When Stronger Triggers Backfire: A High-Dimensional Theory of Backdoor Attacks
Pith reviewed 2026-05-22 06:40 UTC · model grok-4.3
The pith
In high dimensions, stronger backdoor training triggers raise clean accuracy and cap attack success on regularized models.
A machine-rendered reading of the paper's core claim, the machinery that carries it, and where it could break.
Core claim
For regularized generalized linear models trained on Gaussian-mixture data in the proportional regime p/n → κ, increasing the training trigger strength α relative to a fixed test trigger produces three results: clean test accuracy grows with α, attack success rate reaches a maximum at a finite α and then declines, and the trigger direction that maximizes damage is the minimum eigenvector of the data covariance. The first two results hold in closed form for squared loss and extend to general convex losses via a Gaussian-proxy fixed-point system; the finite-sample noise floor proportional to κ is the mechanism that drives the rise in clean accuracy.
What carries the argument
The Gaussian-proxy fixed-point system that tracks the high-dimensional behavior of the regularized GLM under varying trigger strength α, exposing the noise floor proportional to the aspect ratio κ.
If this is right
- Clean accuracy on untriggered test data increases monotonically with the strength of the trigger used in training.

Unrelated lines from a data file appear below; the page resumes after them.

namespace Summit.QuantumFields.YangMills.Theorems.BalabanUVNodesN27SpineRecord
open scoped BigOperators Matrix Matrix.Norms.L2Operator
open Finset MeasureTheory
open Literature.MathematicalPhysics.QuantumFieldTheory.Balaban1983to89
open T4OutputRate T4RecentScale T4GoodClassBudget T4CauchySum T4TowerRateComposition T4TowerRateDischarge
open T4EtaRateMin (Readings NE3Shape)
open T4RateLiaison (GaugeDominated)
open FlowStep (RGEqH prefixOf)
open TreeLengthTorus (TFaceConnected torusTreeLen)
open B12TreeDecay (kappa₀)
open Summit.QuantumFields.BalabanUV.T4Continuum
open AveragingDeficitDualResidual (dualC1 dualC2)
open AveragingDeficitDerivWallProof (wallConst)
open AveragingDeficitPeriodicCounting (IsPeriodicDir)
open MinimalActionSandwich (IsMinimiser minAct)
open MinimalActionRate (sfClass)
open MinimalActionRefine (RegularSup gradConst)
open NE3EnergyShapes (IsUnitarySite IsPeriodicSite)
open NE3.LeafIndexSockets (LeafH3sup)
open Summit.QuantumFields.BalabanUV.T4Continuum.Spine
open Summit.QuantumFields.BalabanUV.T4Continuum.Spine.NE4 (runFlow)
open Summit.QuantumFields.BalabanUV.T4Continuum.NE1p.DressedRoot (DressedTower DressedStabilityStrict)
open Summit.QuantumFields.YangMills.BalabanUVNodes.N19LedgerLinkSync (LedgerDataSync LedgerAtSync)
open YMDAG.UVSplit
open Summit.QuantumFields.YangMills.BalabanUVNodes.N16HolderDefs (CovRootHolder N16HolderAt)
open Summit.QuantumFields.YangMills.BalabanUVNodes.SpineRatesHolder (RatesHolderAt)
open Literature.MathematicalPhysics.QuantumFieldTheory.Balaban1983to89.T4Continuum (T4Family ULoop)
open Node00 (Stage13HParams datumOfRecord₁₃CoPH SiteSeqKey U3Letters₁₁ NE3Letters₁₁ ne3ConstLayerOfRecord₁₁ ne3NperOfRecord₁₁ ne3DomOfRecord₁₁ ZetaMeasurable ppSelLiveOfRecord
  EOfRecord₁₃ wOfRecord₉ localBgMeasurable)
open Literature.MathematicalPhysics.QuantumFieldTheory.Balaban1983to89.B12Sec2to5 (betaPrime510)
open Literature.MathematicalPhysics.QuantumFieldTheory.Balaban1983to89.Node00.U3OfKernels (objectsOfRecord₁₃ KernelDecayOfRecord₁₃)
open Literature.MathematicalPhysics.QuantumFieldTheory.Balaban1983to89.Node00.U3KernelLetters (GeometricIncrementsOfRecord₁₃ WindowedNE9OfRecord₁₃ WindowedDecayOfRecord₁₃
  WindowedStepRateOfRecord₁₃)
open Summit.QuantumFields.YangMills.BalabanUVNodes.N16PinnedLayer13CoPH (N16PinnedLoose N16LettersEnd rateCarriers_ne3_of_pinnedLoose)
open Summit.QuantumFields.YangMills.BalabanUVNodes.N19TargetClassWeightsE1Keyed
open YMDAG.N14.TopBorn (Ne1PinnedOfRecord n14At_rateCarriersOfRecord₁₃CoPH_of_pinned)
open Summit.QuantumFields.YangMills.BalabanUVNodes.N15.GenuineRecord (fullGSizedObjects n15At_fullGSizedObjects_family)
open Summit.QuantumFields.YangMills.BalabanUVNodes.N15.AtKeyedHome (neZero_blockFactor)
open T4WeightBudget T4IndicatorShell T4ContinuumYM4Torus T4ApexHybrid
open Summit.QuantumFields.YangMills.Theses.BalabanUVNodes (SpineGivenEndpointR13SepCoPHV)
open NE7 (Target)
open Summit.QuantumFields.YangMills.BalabanUVNodes.N20OffLiveOneTermReading (crOneTerm₁₃ h20_shape_crOneTerm₁₃ h21_shape_crOneTerm₁₃ extraction_crOneTerm₁₃ core_crOneTerm₁₃_iff_target)
open Literature.MathematicalPhysics.QuantumFieldTheory.Balaban1983to89.Node00 (MatA)
open Literature.MathematicalPhysics.QuantumFieldTheory.Balaban1983to89.Node00.LocalizedSum17 (ReadingMaps Localizes17OfRecord₁₃)
open Literature.MathematicalPhysics.QuantumFieldTheory.Balaban1983to89.Node00.Sect2 (domSys domCount CPair)
open Literature.MathematicalPhysics.QuantumFieldTheory.Balaban1983to89.Node00.W1 (ClusterTower box)
open Literature.MathematicalPhysics.QuantumFieldTheory.Balaban1983to89.Node00.U3OfKernels (histPrefix)
open Literature.MathematicalPhysics.QuantumFieldTheory.Balaban1983to89.Node00.U3KernelLetters (KernelStepRateOfRecord₁₃ PolLimitsExistOfRecord₁₃)
open Literature.MathematicalPhysics.QuantumFieldTheory.Balaban1983to89.TreeLengthTorus (TPt)
open Literature.MathematicalPhysics.QuantumFieldTheory.Balaban1983to89.B12Decay510 (delta1)
open Literature.MathematicalPhysics.QuantumFieldTheory.Balaban1983to89.B12Decay510Window (K₁)
open Literature.MathematicalPhysics.QuantumFieldTheory.Balaban1983to89.B12Decay510Torus (distCT nearT)
open YMDAG.N22.AtRecordOfPrintedSlots (ne9_EA_objectsOfRecord₁₃_of_kernelStepRate_derivLipschitzGrowing_printedValue)
open YMDAG.N22.AtKernels (n22At_u3OfRecord₁₃_objectsOfRecord₁₃_iff)
open YMDAG.N18.KernelStepRateKingMechanism (kernelStepRateOfRecord₁₃_mono)
open YMDAG.N18.AtRecordOfKernelLetters (n18At_u3OfRecord₁₃_objectsOfRecord₁₃_of_kernelStepRateOfRecord₁₃)
variable (K₀ : ℕ) (jc : (F : T4Family) → (θ : Stage13HParams F 2) → θ.Provisos₁₃CoPH F 2 → (ℕ → ℝ) → List (ULoop F) → ℕ → ℕ)
  (sh : ShellSplit₁₃CoPH 2 K₀)
  (β : ℝ) (𝔯 : RateReading₁₃CoPH 2)
  (ℓ : (F : T4Family) → Stage13HParams F 2 → U3Letters₁₁)
  (ℓ₃ : T4Family → NE3Letters₁₁) (g B c' : T4Family → ℝ)
variable (𝔸 : (F : T4Family) → Stage13HParams F 2 → Type*) [∀ (F : T4Family) (θ : Stage13HParams F 2), NormedRing (𝔸 F θ)]
  [∀ (F : T4Family) (θ : Stage13HParams F 2), NormedAlgebra ℂ (𝔸 F θ)] (Ec : (F : T4Family) → Stage13HParams F 2 → ℕ → ℕ → Type*)
  [∀ (F : T4Family) (θ : Stage13HParams F 2) (K k : ℕ), NormedAddCommGroup (Ec F θ K k)] [∀ (F : T4Family) (θ : Stage13HParams F 2) (K k : ℕ), NormedSpace ℂ (Ec F θ K k)]
  (m' M : (F : T4Family) → Stage13HParams F 2 → ℕ) [hM0 : ∀ (F : T4Family) (θ : Stage13HParams F 2), NeZero (M F θ)]
  (S : (F : T4Family) → (θ : Stage13HParams F 2) → (K : ℕ) → ClusterTower (F.P K) (𝔸 F θ) (M F θ))
  (emb : (F : T4Family) → (θ : Stage13HParams F 2) → ReadingMaps F (MatA 2) (𝔸 F θ))
  (sp : (F : T4Family) → (θ : Stage13HParams F 2) → (K k : ℕ) → (domSys (F.P K) (M F θ) (k + 1)).Dom → Set (CPair (F.P K) (𝔸 F θ)))
  (κ₅ C₅ κ κE δ₀ B₃ r L q A R r₁ : (F : T4Family) → Stage13HParams F 2 → ℝ)
  (ι : (F : T4Family) → (θ : Stage13HParams F 2) →
      (letI := θ.instVβ₁; letI := θ.instVβ₂;
      (K k : ℕ) → (domSys (F.P K) (M F θ) (k + 1)).Dom → ((Fin (F.P K).d → Site (F.P K) (k + 1) → θ.Vβ) →L[ℝ] Ec F θ K k)))
  (Φ : (F : T4Family) → (θ : Stage13HParams F 2) → (K k : ℕ) → (domSys (F.P K) (M F θ) (k + 1)).Dom → Ec F θ K k → CPair (F.P K) (𝔸 F θ))
  (U : (F : T4Family) → (θ : Stage13HParams F 2) → (K k : ℕ) → (domSys (F.P K) (M F θ) (k + 1)).Dom → Set (Ec F θ K k))
  (w : (F : T4Family) → (θ : Stage13HParams F 2) → (K k : ℕ) → (domSys (F.P K) (M F θ) (k + 1)).Dom → Site (F.P K) (k + 1) → ℝ)
/-- Chebyshev's `θ`, minus the primes below the cut-off (at most `θ(x^{1-η}) ≤ log 4 · x^{1-η}`). -/
theorem theta_sub_le_sum_log (η : ℝ) (x : ℕ) :
    Chebyshev.theta x - Real.log 4 * (x : ℝ) ^ (1 - η)
      ≤ ∑ p ∈ (Finset.Icc 1 x).filter (fun p : ℕ => p.Prime ∧ (x : ℝ) ^ (1 - η) < (p : ℝ)), Real.log p := by
  set y : ℝ := (x : ℝ) ^ (1 - η) with hy
  have hy0 : 0 ≤ y := Real.rpow_nonneg (Nat.cast_nonneg x) _
  have hθ : Chebyshev.theta x = ∑ p ∈ (Finset.Icc 1 x).filter Nat.Prime, Real.log p := by
    rw [Chebyshev.theta, Nat.floor_natCast]; rfl
  have hsplit := Finset.sum_filter_add_sum_filter_not ((Finset.Icc 1 x).filter Nat.Prime)
    (fun p : ℕ => y < (p : ℝ)) (fun p : ℕ => Real.log p)
  rw [Finset.filter_filter, Finset.filter_filter] at hsplit
  have hsmall : ∑ p ∈ (Finset.Icc 1 x).filter (fun p : ℕ => p.Prime ∧ ¬ y < (p : ℝ)), Real.log p
      ≤ Chebyshev.theta y := by
    rw [Chebyshev.theta]
    refine Finset.sum_le_sum_of_subset_of_nonneg ?_ fun p hp _ => ?_
    · intro p hp
      simp only [Finset.mem_filter, Finset.mem_Icc, not_lt] at hp
      simp only [Finset.mem_filter, Finset.mem_Ioc]
      exact ⟨⟨hp.1.1, Nat.le_floor hp.2.2⟩, hp.2.1⟩
    · simp only [Finset.mem_filter] at hp
      exact Real.log_nonneg (by exact_mod_cast hp.2.one_lt.le)
  have hθy := Chebyshev.theta_le_log4_mul_x hy0
  linarith

/-- `x ↦ x^s` is `o(x)` at `+∞` for `s < 1`. -/
theorem isLittleO_rpow_self_of_lt_one {s : ℝ} (hs : s < 1) :
    (fun x : ℝ => x ^ s) =o[atTop] (fun x : ℝ => x) := by
  refine (isLittleO_iff_tendsto' ?_).2 ?_
  · filter_upwards [eventually_gt_atTop (0 : ℝ)] with x hx h using absurd h hx.ne'
  · have h := tendsto_rpow_neg_atTop (y := 1 - s) (by linarith)
    refine h.congr' ?_
    filter_upwards [eventually_gt_atTop (0 : ℝ)] with x hx
    rw [neg_sub, Real.rpow_sub_one hx.ne']

/-- For the BH system `(X)` and EVERY `η > 0` the absolute tail is `≥ θ(x) - θ(x^{1-η}) ≫ x`:
each prime `p ∈ (x^{1-η}, x]` contributes `log p` with the same sign `μ(p) = -1`. So the `o(x)` of
the crux (true for `(X)` by the prime number theorem) comes entirely from cancellation BETWEEN prime
`n` (total `≈ -x`) and composite `n` (total `≈ +x`). -/
theorem tailSumAbs_X_not_isLittleO {η : ℝ} (hη : 0 < η) :
    ¬ (tailSumAbs ![(X : ℤ[X])] η) =o[atTop] (fun x : ℕ => (x : ℝ)) := by
  intro h
  obtain ⟨C, hC⟩ := Chebyshev.psi_sub_theta_le_mul_sqrt
  have h1 : (fun x : ℕ => Real.log 4 * (x : ℝ) ^ (1 - η)) =o[atTop] (fun x : ℕ => (x : ℝ)) :=
    ((isLittleO_rpow_self_of_lt_one (s := 1 - η) (by linarith)).const_mul_left _).comp_tendsto
      tendsto_natCast_atTop_atTop
  have h2 : (fun x : ℕ => C * Real.sqrt x) =o[atTop] (fun x : ℕ => (x : ℝ)) := by
    have h2' := ((isLittleO_rpow_self_of_lt_one (s := 1 / 2) (by norm_num)).const_mul_left C).comp_tendsto
      tendsto_natCast_atTop_atTop
    refine h2'.congr_left fun x => ?_
    simp [Real.sqrt_eq_rpow]
  have h3 := (h.add h1).add h2
  have h4 : (fun x : ℕ => Chebyshev.psi x) =O[atTop]
      (fun x : ℕ => tailSumAbs ![(X : ℤ[X])] η x + Real.log 4 * (x : ℝ) ^ (1 - η) + C * Real.sqrt x) := by
    refine IsBigO.of_bound 1 (Eventually.of_forall fun x => ?_)
    rw [one_mul, Real.norm_eq_abs, Real.norm_eq_abs, abs_of_nonneg (Chebyshev.psi_nonneg _)]
    refine le_trans ?_ (le_abs_self _)
    have ha := sum_log_le_tailSumAbs_X η x
    have hb := theta_sub_le_sum_log η x
    have hc := hC x
    linarith
  have h5 := h4.trans_isLittleO h3
  exact not_isLittleO_neg_psi (by simpa using h5.neg_left)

- Attack success rate reaches a maximum at an intermediate training trigger strength and then decreases.
- The trigger direction that produces the largest attack success is the smallest eigenvector of the sample covariance.
- The same qualitative dependence on trigger strength holds for any convex GLM loss through the fixed-point equations.
Where Pith is reading between the lines
- Defenders could deliberately insert stronger triggers during training to improve robustness without knowledge of the attacker's test trigger.
- The same noise-floor mechanism may limit the effectiveness of other data-poisoning or backdoor strategies once models operate in the proportional regime.
- The pattern observed in ResNet-18 experiments suggests the phenomena survive beyond convex models and could be tested on other non-convex architectures.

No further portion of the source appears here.